The benchmark runs on real Android and iOS phones inside a custom acoustic isolation box. Each test plays reference audio through speakers inside the box; the phone under test records it as it would in any real environment. We moved from an Android emulator to real devices because the emulator's virtual mic path bypasses device-specific hardware AGC, mic tuning, and platform-level audio processing — none of which the emulator can replicate. Running on actual phones puts the entire user-facing audio chain in the loop, so scores reflect what the app really hears.

Outer box dimensions and cable pass-through diagram — Outer box — 400×400×400mm MDF, 15mm walls, 20mm cable pass-through on the lid, four natural rubber feet.

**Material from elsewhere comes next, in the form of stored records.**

/-- **The registered part `rebaseSimplePos_oneFibre` of `stub_rebaseSimplePos` from its three
residual hypotheses** (exactly its signature plus `Hpar`, `Hthick`, `Hfar` at `B = b + 1`,
`n₁ = 0`, `n₂ = 1`): `GS (b+1) 1 → closure (GG (b+1) 2 1)` modulo `KZ.relations`. This is what is
proved of the part; the three hypotheses are its open analytic core (see the module docstring). -/
theorem rebaseSimplePos_oneFibre_of_residual' (GS : ℕ → ℕ → Set KZ.FormalRep) (GG : ℕ → ℕ → ℕ → Set KZ.FormalRep) (hGS : ∀ b k, GS b k = {w : KZ.FormalRep | ∃ (m m' n₁ n₂ : ℕ) (s : KZ.IntegralRep (b + 1 + k)) (M : Fin m' → (Fin (b + 1) → ℚ) × ℚ) (L : Fin m → (Fin b → ℚ) × ℚ) (e : Fin m → ℕ) (p : MvPolynomial (Fin b) ℚ) (ℓ₁ ℓ₂ : (Fin b → ℚ) × ℚ) (a : Fin k → Option ((Fin (b + 1) → ℚ) × ℚ)) (lo hi : Fin k → Fin k ⊕ ((Fin (b + 1) → ℚ) × ℚ)), (n₁ = 0 ∨ n₂ = 0) ∧ n₂ = 1 ∧ Bornology.IsBounded s.domain ∧ s.domain = {z | (∀ j, 0 < ∑ i, ((M j).1 i : ℝ) * z (Fin.castAdd k i) + ((M j).2 : ℝ)) ∧ ∀ i, Sum.elim (fun j => z (Fin.natAdd (b + 1) j)) (fun c => ∑ i', (c.1 i' : ℝ) * z (Fin.castAdd k i') + (c.2 : ℝ)) (lo i) < z (Fin.natAdd (b + 1) i) ∧ z (Fin.natAdd (b + 1) i) < Sum.elim (fun j => z (Fin.natAdd (b + 1) j)) (fun c => ∑ i', (c.1 i' : ℝ) * z (Fin.castAdd k i') + (c.2 : ℝ)) (hi i)} ∧ EqOn s.integrand (fun z => MvPolynomial.aeval (fun i => z (Fin.castAdd k (Fin.castSucc i))) p / (∏ j, (∑ i, ((L j).1 i : ℝ) * z (Fin.castAdd k (Fin.castSucc i)) + ((L j).2 : ℝ)) ^ e j) * ((z (Fin.castAdd k (Fin.last b)) - (∑ i, (ℓ₁.1 i : ℝ) * z (Fin.castAdd k (Fin.castSucc i)) + (ℓ₁.2 : ℝ))) ^ n₁ / (z (Fin.castAdd k (Fin.last b)) - (∑ i, (ℓ₂.1 i : ℝ) * z (Fin.castAdd k (Fin.castSucc i)) + (ℓ₂.2 : ℝ))) ^ n₂) * ∏ i, (a i).elim 1 (fun c => 1 / (z (Fin.natAdd (b + 1) i) - (∑ i', (c.1 i' : ℝ) * z (Fin.castAdd k i') + (c.2 : ℝ))))) s.domain ∧ w = KZ.of s}) (hGG : ∀ b σ k, GG b σ k = {w : KZ.FormalRep | ∃ (m m' n₁ n₂ : ℕ) (s : KZ.IntegralRep (b + 1 + k)) (M : Fin m' → (Fin (b + 1) → ℚ) × ℚ) (L : Fin m → (Fin b → ℚ) × ℚ) (e : Fin m → ℕ) (p : MvPolynomial (Fin b) ℚ) (ℓ₁ ℓ₂ : (Fin b → ℚ) × ℚ) (a : Fin k → Option ((Fin (b + 1) → ℚ) × ℚ)) (lo hi : Fin k → Fin k ⊕ ((Fin (b + 1) → ℚ) × ℚ)), (n₁ = 0 ∨ n₂ = 0) ∧ (σ = 2 → (∀ i c, a i = some c → c.1 (Fin.last b) = 0) ∧ (∀ i c, (lo i = Sum.inr c ∨ hi i = Sum.inr c) → (c.1 (Fin.last b) = 0 ∨ c = (Pi.single (Fin.last b) 1, 0)))) ∧ Bornology.IsBounded s.domain ∧ s.domain = {z | (∀ j, 0 < ∑ i, ((M j).1 i : ℝ) * z (Fin.castAdd k i) + ((M j).2 : ℝ)) ∧ ∀ i, Sum.elim (fun j => z (Fin.natAdd (b + 1) j)) (fun c => ∑ i', (c.1 i' : ℝ) * z (Fin.castAdd k i') + (c.2 : ℝ)) (lo i) < z (Fin.natAdd (b + 1) i) ∧ z (Fin.natAdd (b + 1) i) < Sum.elim (fun j => z (Fin.natAdd (b + 1) j)) (fun c => ∑ i', (c.1 i' : ℝ) * z (Fin.castAdd k i') + (c.2 : ℝ)) (hi i)} ∧ EqOn s.integrand (fun z => MvPolynomial.aeval (fun i => z (Fin.castAdd k (Fin.castSucc i))) p / (∏ j, (∑ i, ((L j).1 i : ℝ) * z (Fin.castAdd k (Fin.castSucc i)) + ((L j).2 : ℝ)) ^ e j) * ((z (Fin.castAdd k (Fin.last b)) - (∑ i, (ℓ₁.1 i : ℝ) * z (Fin.castAdd k (Fin.castSucc i)) + (ℓ₁.2 : ℝ))) ^ n₁ / (z (Fin.castAdd k (Fin.last b)) - (∑ i, (ℓ₂.1 i : ℝ) * z (Fin.castAdd k (Fin.castSucc i)) + (ℓ₂.2 : ℝ))) ^ n₂) * ∏ i, (a i).elim 1 (fun c => 1 / (z (Fin.natAdd (b + 1) i) - (∑ i', (c.1 i' : ℝ) * z (Fin.castAdd k i') + (c.2 : ℝ))))) s.domain ∧ w = KZ.of s}) (b : ℕ) (Hpar : ∀ (m : ℕ) (L : Fin m → (Fin (b + 1) → ℚ) × ℚ) (e : Fin m → ℕ) (ℓ₁ ℓ₂ : (Fin (b + 1) → ℚ) × ℚ), ∀ (m' : ℕ) (s : KZ.IntegralRep (b + 1 + 1 + 1)) (M : Fin m' → (Fin (b + 1 + 1) → ℚ) × ℚ) (p : MvPolynomial (Fin (b + 1)) ℚ) (u v : (Fin (b + 1 + 1) → ℚ) × ℚ), Bornology.IsBounded s.domain → s.domain = SeparatePos.gDom (b + 1) 1 m' M (fun _ => Sum.inr u) (fun _ => Sum.inr v) → EqOn s.integrand (RebasePos.glit (b + 1) 1 p L e ℓ₁ ℓ₂ 0 1 (fun _ => some 0)) s.domain → u.1 (Fin.last (b + 1)) ≠ 0 → u.1 (Fin.last (b + 1)) = v.1 (Fin.last (b + 1)) → (∀ z : Fin (b + 1 + 1 + 1) → ℝ, (∀ j, 0 < SeparatePos.affF (b + 1) 1 (M j) z) → 0 < SeparatePos.affF (b + 1) 1 u z ∧ SeparatePos.affF (b + 1) 1 u z < SeparatePos.affF (b + 1) 1 v z) → ∃ c ∈ AddSubgroup.closure (SeparatePos.GGset (b + 1) 2 1), KZ.of s - c ∈ KZ.relations) (Hthick : ∀ (m : ℕ) (L : Fin m → (Fin (b + 1) → ℚ) × ℚ) (e : Fin m → ℕ) (ℓ₁ ℓ₂ : (Fin (b + 1) → ℚ) × ℚ), ∀ (m' : ℕ) (s : KZ.IntegralRep (b + 1 + 1 + 1)) (M : Fin m' → (Fin (b + 1 + 1) → ℚ) × ℚ) (p : MvPolynomial (Fin (b + 1)) ℚ) (u v κ : (Fin (b + 1 + 1) → ℚ) × ℚ) (A : ℚ), Bornology.IsBounded s.domain → s.domain = SeparatePos.gDom (b + 1) 1 m' M (fun _ => Sum.inr u) (fun _ => Sum.inr v) → EqOn s.integrand (RebasePos.glit (b + 1) 1 p L e ℓ₁ ℓ₂ 0 1 (fun _ => some 0)) s.domain → κ.1 (Fin.last (b + 1)) = 0 → u - κ = A • (v - u) → 0 < A → (∀ z : Fin (b + 1 + 1 + 1) → ℝ, (∀ j, 0 < SeparatePos.affF (b + 1) 1 (M j) z) → SeparatePos.affF (b + 1) 1 κ z < 0 ∧ 0 < SeparatePos.affF (b + 1) 1 u z ∧ SeparatePos.affF (b + 1) 1 u z < SeparatePos.affF (b + 1) 1 v z) → ∃ c ∈ AddSubgroup.closure (SeparatePos.GGset (b + 1) 2 1), KZ.of s - c ∈ KZ.relations) (Hfar : ∀ (m : ℕ) (L : Fin m → (Fin (b + 1) → ℚ) × ℚ) (e : Fin m → ℕ) (ℓ₁ ℓ₂ : (Fin (b + 1) → ℚ) × ℚ), ∀ (m' : ℕ) (s : KZ.IntegralRep (b + 1 + 1 + 1)) (M : Fin m' → (Fin (b + 1 + 1) → ℚ) × ℚ) (p : MvPolynomial (Fin (b + 1)) ℚ) (u v κ : (Fin (b + 1 + 1) → ℚ) × ℚ) (A : ℚ), Bornology.IsBounded s.domain → s.domain = SeparatePos.gDom (b + 1) 1 m' M (fun _ => Sum.inr u) (fun _ => Sum.inr v) → EqOn s.integrand (RebasePos.glit (b + 1) 1 p L e ℓ₁ ℓ₂ 0 1 (fun _ => some 0)) s.domain → κ.1 (Fin.last (b + 1)) = 0 → u - κ = A • (v - u) → 0 < A → (∀ z : Fin (b + 1 + 1 + 1) → ℝ, (∀ j, 0 < SeparatePos.affF (b + 1) 1 (M j) z) → 0 < SeparatePos.affF (b + 1) 1 κ z ∧ SeparatePos.affF (b + 1) 1 u z < SeparatePos.affF (b + 1) 1 v z ∧ 2 * SeparatePos.affF (b + 1) 1 κ z ≤ SeparatePos.affF (b + 1) 1 v z) → ∃ c ∈ AddSubgroup.closure (SeparatePos.GGset (b + 1) 2 1), KZ.of s - c ∈ KZ.relations) : ∀ x ∈ GS (b + 1) 1, ∃ c ∈ AddSubgroup.closure (GG (b + 1) 2 1), x - c ∈ KZ.relations := by
  intro x hx
  rw [hGS] at hx
  obtain ⟨m, m', n₁, n₂, s, M, L, e, p, ℓ₁, ℓ₂, a, lo, hi, h12, hn₂, hbd, hdom, hint, rfl⟩ := hx
  obtain rfl : n₁ = 0 := h12.resolve_right (by rw [hn₂]; exact one_ne_zero)
  subst hn₂
  rw [hGG]
  exact rebaseSimplePos_oneFibre_of_residual (b + 1) m m' 0 1 s M L e p ℓ₁ ℓ₂ a lo hi (Or.inl rfl) hbd
    hdom hint (Hpar m L e ℓ₁ ℓ₂) (Hthick m L e ℓ₁ ℓ₂) (Hfar m L e ℓ₁ ℓ₂)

Inner box dimensions and cable pass-through diagram — Inner box — 300×300×300mm MDF, 15mm walls, 20mm cable pass-through on the front panel 30mm from the bottom, four natural rubber feet.

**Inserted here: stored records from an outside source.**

import Summits.PneNP.PneNP.Theorems.ConvexRankGatesConvexGateBlindExactLiftingCalibration

/-!
# Calibration of `ExactLifting` from the PSD side: sum-of-squares certificates lift to PSD factorisations

Support file for crux `ConvexGateBlind` (stmt-PneNP-10680), line `xor-door-perfect-completeness`, open stub
`stub_exactLifting` (lead c2, 2026-08-16).

`ExactLifting` (`Theorems/ConvexRankGatesConvexGateBlindXorDefs.lean`) asks for an unbounded `φ` with `q + r ≥ t^{φ(d)}`
for every `(PSD_q ⊕ ℝ^r_{≥0})`-factorisation of the shifted Index-lift `viol_F(x[w]) − ε` of every degree-`d` perfectly
fooled unsatisfiable `F`. The sibling file `…ExactLiftingCalibration.lean` (lead c1) bounds `φ` through the `r`-part of
the cone: a positive degree-`k` Sherali–Adams value gives a NON-NEGATIVE factorisation with `O_F(t^k)` terms. This file is
the twin statement for the `q`-part:

* `sosLift_identity` — a function `s(y) = Σ_{(S,b)} c(S,b)·1[y|_S = b]` in the span of the `k`-junta indicators lifts
  through the Index gadget to a bilinear form: `s(x[w]) = ⟨Φ(x), Ψ(w)⟩` with `Ψ(w)_{(S,b,π)} = 1[w|_S = π]` and
  `Φ(x)_{(S,b,π)} = c(S,b)·1[x|_S ∘ π = b]`, over the index set of triples `(S, b, π)` (`#S ≤ k`).
* `hasConeFact_shift_of_sosCert` — consequently a PURE SUM-OF-SQUARES certificate
  `viol_F(y) − ε = Σ_j s_j(y)²` with every `s_j` in the span of the `k`-junta indicators yields a PSD factorisation
  (`r = 0`) of the shifted lift, `viol_F(x[w]) − ε = tr(H_x Y_w)` with `H_x = Σ_j Φ_j(x)Φ_j(x)ᵀ ⪰ 0` and
  `Y_w = Ψ(w)Ψ(w)ᵀ ⪰ 0` of dimension `q ≤ #{S : #S ≤ k} · (2t)^k`.
* `exactLifting_exponent_le_sos`, `exactLifting_sos_calibration` — hence any exponent function `φ` as in `ExactLifting`
  satisfies `φ(d) ≤ k` as soon as SOME degree-`d` perfectly fooled unsatisfiable `F` admits such a certificate of
  square-degree `k` for some `ε > 0`.

Why this sharpens the calibration. On XOR ground a tree-like Gaussian refutation of width `w` (every derived parity and
every pair of premises supported on `≤ w` variables) with leaf multiplicities `≤ N` gives the pure SOS certificate
`viol_F − 1/N = (1/N)·(Σ_steps 2 (V_A V_B)² + Σ_C (N − n_C) V_C²)` (`V_A = (1 − σ_A χ_A)/2` the violation indicator of a
parity line; `V_A + V_B − V_{AΔB} = 2 V_A V_B = 2 (V_A V_B)²` on the cube), whose squares have junta-degree `≤ w`; so the
`q`-part of the cone pays `t^{width}` where the `r`-part pays `t^{static SA degree}`. Example: the odd-charge Tseitin
system on `K₄` (six edge variables, four vertex equations) is degree-`3` perfectly fooled, its static Sherali–Adams
degree is exactly `5`, but `viol − 1 = 2(V₁V₂)² + 2(V₁₂V₃)²` with both squares in the span of `4`-junta indicators, so
its mixed-cone exponent is at most `4`: on this instance the PSD part is strictly cheaper than any non-negative
factorisation through juntas. (The K₄ identity is recorded here as prose; the general statement below is what the stub's
calibration needs.)
-/

set_option linter.dupNamespace false -- `Summit.PneNP.PneNP.…`: summit = sub-problem (D-0017)

namespace Summit.PneNP.PneNP.Theorems.XorDoor

open scoped BigOperators Classical
open Finset Matrix

noncomputable section

/-! ## §1 Lifting a junta-span function through the Index gadget -/

/-
Index conventions (kept inline, no new definitions): a junta indicator of order `≤ k` is a pair `(S, b)` with
`#S ≤ k`, `b : S → 𝔽₂`; a lifted coordinate is a triple `(S, b, π)` with `π : S → Fin t` a pointer pattern.
-/

/-- The number of lifted coordinates `(S, b, π)` is at most `#{S : #S ≤ k} · (2t)^k` (for `t ≥ 1`). -/
theorem card_liftIdx_le (m k t : ℕ) (ht : 1 ≤ t) :
    Fintype.card (Σ S : {S : Finset (Fin m) // S.card ≤ k}, ({i // i ∈ S.1} → ZMod 2) × ({i // i ∈ S.1} → Fin t)) ≤
      Fintype.card {S : Finset (Fin m) // S.card ≤ k} * (2 * t) ^ k := by
  rw [Fintype.card_sigma]
  have hfib : ∀ S : {S : Finset (Fin m) // S.card ≤ k},
      Fintype.card (({i // i ∈ S.1} → ZMod 2) × ({i // i ∈ S.1} → Fin t)) ≤ (2 * t) ^ k := by
    intro S
    rw [Fintype.card_prod, Fintype.card_fun, Fintype.card_fun, ZMod.card, Fintype.card_fin,
      Fintype.card_coe, ← mul_pow]
    exact Nat.pow_le_pow_right (by omega) S.2
  calc ∑ S, Fintype.card (({i // i ∈ S.1} → ZMod 2) × ({i // i ∈ S.1} → Fin t))
      ≤ ∑ _S : {S : Finset (Fin m) // S.card ≤ k}, (2 * t) ^ k := Finset.sum_le_sum fun S _ => hfib S
    _ = Fintype.card {S : Finset (Fin m) // S.card ≤ k} * (2 * t) ^ k := by
        rw [Finset.sum_const, Finset.card_univ, smul_eq_mul]

/-- **Lifting identity.** For `s(y) = Σ_{(S,b)} c(S,b)·1[y|_S = b]`:  `s(x[w]) = Σ_{(S,b,π)} Φ(x)_{(S,b,π)} Ψ(w)_{(S,b,π)}`
with the table-side vector `Φ(x)_{(S,b,π)} = c(S,b)·1[x|_S ∘ π = b]` and the pointer-side vector
`Ψ(w)_{(S,b,π)} = 1[w|_S = π]` (for each `(S, b)` exactly one pointer pattern, `π = w|_S`, contributes). -/
theorem sosLift_identity {m k t : ℕ} (c : (Σ S : {S : Finset (Fin m) // S.card ≤ k}, ({i // i ∈ S.1} → ZMod 2)) → ℝ)
    (x : Fin m → Fin t → ZMod 2) (w : Fin m → Fin t) :
    ∑ g : (Σ S : {S : Finset (Fin m) // S.card ≤ k}, ({i // i ∈ S.1} → ZMod 2) × ({i // i ∈ S.1} → Fin t)),
        (c ⟨g.1, g.2.1⟩ * (if (∀ i : {i // i ∈ g.1.1}, x i.1 (g.2.2 i) = g.2.1 i) then (1 : ℝ) else 0)) *
          (if (∀ i : {i // i ∈ g.1.1}, w i.1 = g.2.2 i) then (1 : ℝ) else 0) =
      ∑ g : (Σ S : {S : Finset (Fin m) // S.card ≤ k}, ({i // i ∈ S.1} → ZMod 2)),
        c g * (if (∀ i : {i // i ∈ g.1.1}, x i.1 (w i.1) = g.2 i) then (1 : ℝ) else 0) := by
  rw [Fintype.sum_sigma, Fintype.sum_sigma]
  refine Finset.sum_congr rfl fun S _ => ?_
  rw [Fintype.sum_prod_type]
  refine Finset.sum_congr rfl fun b _ => ?_
  rw [Finset.sum_eq_single (fun i : {i // i ∈ S.1} => w i.1)]
  · simp
  · intro π _ hπ
    have : ¬ ∀ i : {i // i ∈ S.1}, w i.1 = π i := fun hall => hπ (funext fun i => (hall i).symm)
    simp only [this, if_false, mul_zero]
  · intro h; exact absurd (Finset.mem_univ _) h

/-! ## §2 A pure SOS certificate lifts to a PSD factorisation -/

/-- `tr (vecMulVec a a * vecMulVec u u) = (a ⬝ᵥ u)²`. -/
theorem trace_vecMulVec_mul_vecMulVec {n : Type} [Fintype n] (a u : n → ℝ) :
    (vecMulVec a a * vecMulVec u u).trace = (a ⬝ᵥ u) ^ 2 := by
  rw [mul_vecMulVec, vecMulVec_mulVec, trace_vecMulVec, op_smul_eq_smul, smul_dotProduct, smul_eq_mul, sq]

/-- **SOS certificates lift to PSD factorisations.** If `viol_F − ε = Σ_j s_j²` pointwise on `𝔽₂^m` with every `s_j`
a combination of junta indicators of order `≤ k` (coefficients `c j`), then for every `t ≥ 1` the shifted Index-lift
`viol_F(x[w]) − ε` has a `(PSD_q ⊕ ℝ^0)`-factorisation with `q ≤ #{S : #S ≤ k} · (2t)^k`:
`H_x = Σ_j Φ_j(x) Φ_j(x)ᵀ`, `Y_w = Ψ(w) Ψ(w)ᵀ`. -/
theorem hasConeFact_shift_of_sosCert {m k t : ℕ} (ht : 1 ≤ t) (F : Finset (Pool m)) {ε : ℝ}
    {J : Type} [Fintype J] (c : J → (Σ S : {S : Finset (Fin m) // S.card ≤ k}, ({i // i ∈ S.1} → ZMod 2)) → ℝ)
    (hcert : ∀ y : Fin m → ZMod 2, (viol F y : ℝ) - ε =
      ∑ j, (∑ g : (Σ S : {S : Finset (Fin m) // S.card ≤ k}, ({i // i ∈ S.1} → ZMod 2)),
        c j g * (if (∀ i : {i // i ∈ g.1.1}, y i.1 = g.2 i) then (1 : ℝ) else 0)) ^ 2) :
    ∃ q : ℕ, q ≤ Fintype.card {S : Finset (Fin m) // S.card ≤ k} * (2 * t) ^ k ∧
      HasConeFact (fun (x : Fin m → Fin t → ZMod 2) (w : Fin m → Fin t) =>
        (viol F (fun i => x i (w i)) : ℝ) - ε) q 0 := by
  -- lifted index set, its size, and an enumeration
  let L : Type := (Σ S : {S : Finset (Fin m) // S.card ≤ k}, ({i // i ∈ S.1} → ZMod 2) × ({i // i ∈ S.1} → Fin t))
  let q : ℕ := Fintype.card L
  let eL : L ≃ Fin q := Fintype.equivFin L
  -- the table-side vectors `Φ_j(x)` and the pointer-side vector `Ψ(w)`
  let Φ : J → (Fin m → Fin t → ZMod 2) → L → ℝ := fun j x g =>
    c j ⟨g.1, g.2.1⟩ * (if (∀ i : {i // i ∈ g.1.1}, x i.1 (g.2.2 i) = g.2.1 i) then (1 : ℝ) else 0)
  let Ψ : (Fin m → Fin t) → L → ℝ := fun w g => if (∀ i : {i // i ∈ g.1.1}, w i.1 = g.2.2 i) then (1 : ℝ) else 0
  -- factors, transported to `Fin q`
  let a : J → (Fin m → Fin t → ZMod 2) → Fin q → ℝ := fun j x l => Φ j x (eL.symm l)
  let u : (Fin m → Fin t) → Fin q → ℝ := fun w l => Ψ w (eL.symm l)
  let H : (Fin m → Fin t → ZMod 2) → Matrix (Fin q) (Fin q) ℝ := fun x => ∑ j, vecMulVec (a j x) (a j x)
  let Y : (Fin m → Fin t) → Matrix (Fin q) (Fin q) ℝ := fun w => vecMulVec (u w) (u w)
  have hdot : ∀ j x w, a j x ⬝ᵥ u w = ∑ g : (Σ S : {S : Finset (Fin m) // S.card ≤ k}, ({i // i ∈ S.1} → ZMod 2)),
      c j g * (if (∀ i : {i // i ∈ g.1.1}, x i.1 (w i.1) = g.2 i) then (1 : ℝ) else 0) := by
    intro j x w
    rw [← sosLift_identity (c j) x w, dotProduct, ← eL.symm.sum_comp (fun g => Φ j x g * Ψ w g)]
  refine ⟨q, card_liftIdx_le m k t ht, H, Y, (fun _ => Fin.elim0), (fun l => Fin.elim0 l), fun x => ?_, fun w => ?_,
    fun _ l => Fin.elim0 l, fun l => Fin.elim0 l, fun x w => ?_⟩
  · exact posSemidef_sum _ fun j _ => by simpa using posSemidef_vecMulVec_self_star (a j x)
  · simpa using posSemidef_vecMulVec_self_star (u w)
  · rw [Finset.univ_eq_empty (α := Fin 0), Finset.sum_empty, add_zero]
    show (viol F (fun i => x i (w i)) : ℝ) - ε = ((∑ j, vecMulVec (a j x) (a j x)) * vecMulVec (u w) (u w)).trace
    rw [hcert, Finset.sum_mul, trace_sum]
    refine Finset.sum_congr rfl fun j _ => ?_
    rw [trace_vecMulVec_mul_vecMulVec, hdot]

/-! ## §3 The SOS calibration of `ExactLifting` -/

/-- **SOS calibration.** Let `φ` be an exponent function as in `ExactLifting`. If some degree-`d` perfectly fooled
unsatisfiable `F` admits a pure sum-of-squares certificate `viol_F − ε = Σ_j s_j²` (`ε > 0`) with every `s_j` in the
span of the junta indicators of order `≤ k`, then `φ(d) ≤ k`: size-from-degree can never beat the square-degree of the
easiest degree-`d`-fooled system (on XOR ground: its Gaussian width). -/
theorem exactLifting_exponent_le_sos (φ : ℕ → ℕ)
    (hφ : ∀ (m d : ℕ) (F : Finset (Pool m)),
      (¬ ∃ y : Fin m → ZMod 2, ∀ e ∈ F, Sat y e) → HasPerfectPseudoExp d F →
      ∃ T : ℕ, ∀ (t : ℕ) (ε : ℝ), T ≤ t → 0 < ε → ∀ q r : ℕ,
        HasConeFact (fun (x : Fin m → Fin t → ZMod 2) (w : Fin m → Fin t) =>
          (viol F (fun i => x i (w i)) : ℝ) - ε) q r →
        t ^ φ d ≤ q + r)
    {m d k : ℕ} (F : Finset (Pool m)) (hunsat : ¬ ∃ y : Fin m → ZMod 2, ∀ e ∈ F, Sat y e)
    (hE : HasPerfectPseudoExp d F) {ε : ℝ} (hε : 0 < ε)
    {J : Type} [Fintype J] (c : J → (Σ S : {S : Finset (Fin m) // S.card ≤ k}, ({i // i ∈ S.1} → ZMod 2)) → ℝ)
    (hcert : ∀ y : Fin m → ZMod 2, (viol F y : ℝ) - ε =
      ∑ j, (∑ g : (Σ S : {S : Finset (Fin m) // S.card ≤ k}, ({i // i ∈ S.1} → ZMod 2)),
        c j g * (if (∀ i : {i // i ∈ g.1.1}, y i.1 = g.2 i) then (1 : ℝ) else 0)) ^ 2) :
    φ d ≤ k := by
  obtain ⟨T, hT⟩ := hφ m d F hunsat hE
  refine exponent_le_of_pow_le (C := Fintype.card {S : Finset (Fin m) // S.card ≤ k} * 2 ^ k)
    (T := max T 1) fun t ht => ?_
  have hT' : T ≤ t := le_trans (le_max_left _ _) ht
  have ht1 : 1 ≤ t := le_trans (le_max_right _ _) ht
  obtain ⟨q, hq, hfact⟩ := hasConeFact_shift_of_sosCert ht1 F c hcert
  have h := hT t ε hT' hε q 0 hfact
  calc t ^ φ d ≤ q + 0 := h
    _ ≤ Fintype.card {S : Finset (Fin m) // S.card ≤ k} * (2 * t) ^ k := by rw [add_zero]; exact hq
    _ = Fintype.card {S : Finset (Fin m) // S.card ≤ k} * 2 ^ k * t ^ k := by rw [mul_pow]; ring

/-- **SOS calibration, packaged against the stub.** `ExactLifting` implies: for every `d, k`, if some degree-`d`
perfectly fooled unsatisfiable system has a pure SOS certificate of square-degree `k` for some `ε > 0`, then
`φ(d) ≤ k` for the stub's exponent function `φ`. -/
theorem exactLifting_sos_calibration : ExactLifting →
    ∃ φ : ℕ → ℕ, (∀ K : ℕ, ∃ d : ℕ, K ≤ φ d) ∧
      ∀ (m d k : ℕ) (F : Finset (Pool m)),
        (¬ ∃ y : Fin m → ZMod 2, ∀ e ∈ F, Sat y e) → HasPerfectPseudoExp d F →
        (∃ (ε : ℝ) (n : ℕ) (c : Fin n → (Σ S : {S : Finset (Fin m) // S.card ≤ k}, ({i // i ∈ S.1} → ZMod 2)) → ℝ), 0 < ε ∧
          ∀ y : Fin m → ZMod 2, (viol F y : ℝ) - ε =
            ∑ j, (∑ g : (Σ S : {S : Finset (Fin m) // S.card ≤ k}, ({i // i ∈ S.1} → ZMod 2)),
              c j g * (if (∀ i : {i // i ∈ g.1.1}, y i.1 = g.2 i) then (1 : ℝ) else 0)) ^ 2) →
        (∀ (m' d' : ℕ) (F' : Finset (Pool m')),
          (¬ ∃ y : Fin m' → ZMod 2, ∀ e ∈ F', Sat y e) → HasPerfectPseudoExp d' F' →
          ∃ T : ℕ, ∀ (t : ℕ) (ε : ℝ), T ≤ t → 0 < ε → ∀ q r : ℕ,
            HasConeFact (fun (x : Fin m' → Fin t → ZMod 2) (w : Fin m' → Fin t) =>
              (viol F' (fun i => x i (w i)) : ℝ) - ε) q r → t ^ φ d' ≤ q + r) ∧
        φ d ≤ k := by
  rintro ⟨φ, hφu, hφ⟩
  refine ⟨φ, hφu, fun m d k F hunsat hE ⟨ε, n, c, hε, hcert⟩ => ⟨hφ, ?_⟩⟩
  exact exactLifting_exponent_le_sos φ hφ F hunsat hE hε c hcert

end

end Summit.PneNP.PneNP.Theorems.XorDoor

Cross-sectional view of the acoustic isolation box — Cross-section — inner box lined with composite acoustic panels (absorber + barrier, 14mm total) on all six interior surfaces; two speakers sit at the corners of one wall, and the phone on a stand faces them from the opposite wall.

A dedicated Mac mini controls the entire test run — it plays the reference audio out to the two speakers inside the inner box and drives the phone under test through a data cable (USB-C / Thunderbolt-compatible). All cables enter through the hole on the outer box's lid and reach the inner box through the hole on its front panel. The two holes sit on different faces so any sound leaking out has to bend through a longer air path rather than travel in a straight line. The inner-box hole sits behind a composite acoustic panel; a small "+" cut in the panel in front of the hole lets the cables through. Both cable holes are then sealed with Blu-Tack around the cables to close the acoustic leak. The two speakers sit at the two corners of one wall inside the inner box; a phone stand on the opposite wall locks the phone at a fixed height and position facing the midpoint between the speakers, so every test presents the same acoustic geometry. Composite acoustic panels (absorber + barrier, 14mm total) line all six interior surfaces of the inner box, and the outer box adds a second isolation layer. Natural rubber feet on each box block vibration from the surface below so it doesn't reach the phone.

How a single test runs

The harness opens the target app on the phone under test and taps record.
It plays the reference audio clip through the two speakers inside the acoustic box; the phone's own microphone picks it up as it would in any real environment.
While the recording is still running, it captures the engine's live transcript directly from the app — via the in-recording copy button on apps that expose one, or by polling the visible transcript view on apps that don't.
After playback finishes, it waits a few seconds for any trailing recognition to flush, then captures the last bit of the Live transcript.
It taps stop. What happens next depends on which transcript the test is capturing:
- Live test — the Live transcript was already captured in the steps above, so the recording session simply ends here.
- Post test — the app runs its AI post-processing after the stop tap, so the harness waits for it to finish and then captures the polished result.
Each captured transcript is normalized and scored against the canonical reference, then enters the internal review queue. It isn't visible on the public site yet.
A reviewer listens to the clip and compares the engine output against the audio. Reviewers cannot edit the engine output, the reference text, or the audio. For English WER runs, they can mark word-pairs as equivalent when the difference is orthographic but acoustically indistinguishable — e.g. "100 km" vs. "100 kilometers", numerals vs. spelled-out numbers, or other rendering differences the auto-normalizer can't catch generically (see the WER body in Scoring for canonical examples). Each mark drops the corresponding errors from the WER score. Any WER equivalence marks are shown on each published run alongside the transcripts, so any reader can see what was applied. Every mark's (reference, engine) word-pair is logged for later normalization-rule mining; reviewer identity is not stored. Korean runs are scored by CER and SER, neither of which supports reviewer marks: CER counts characters as-is, and SER's meaning-level judgments are the AI model's alone. For CER and SER the reviewer's job is a sanity check — read the numbers against the transcript and confirm nothing looks wildly off (a single judge run drifting far from the others, characters that clearly should have matched being counted as errors, etc.). SER especially is statistical, so a plausible-looking band is what "normal" means.
Once the results look reasonable, the reviewer approves and the run becomes visible on this site.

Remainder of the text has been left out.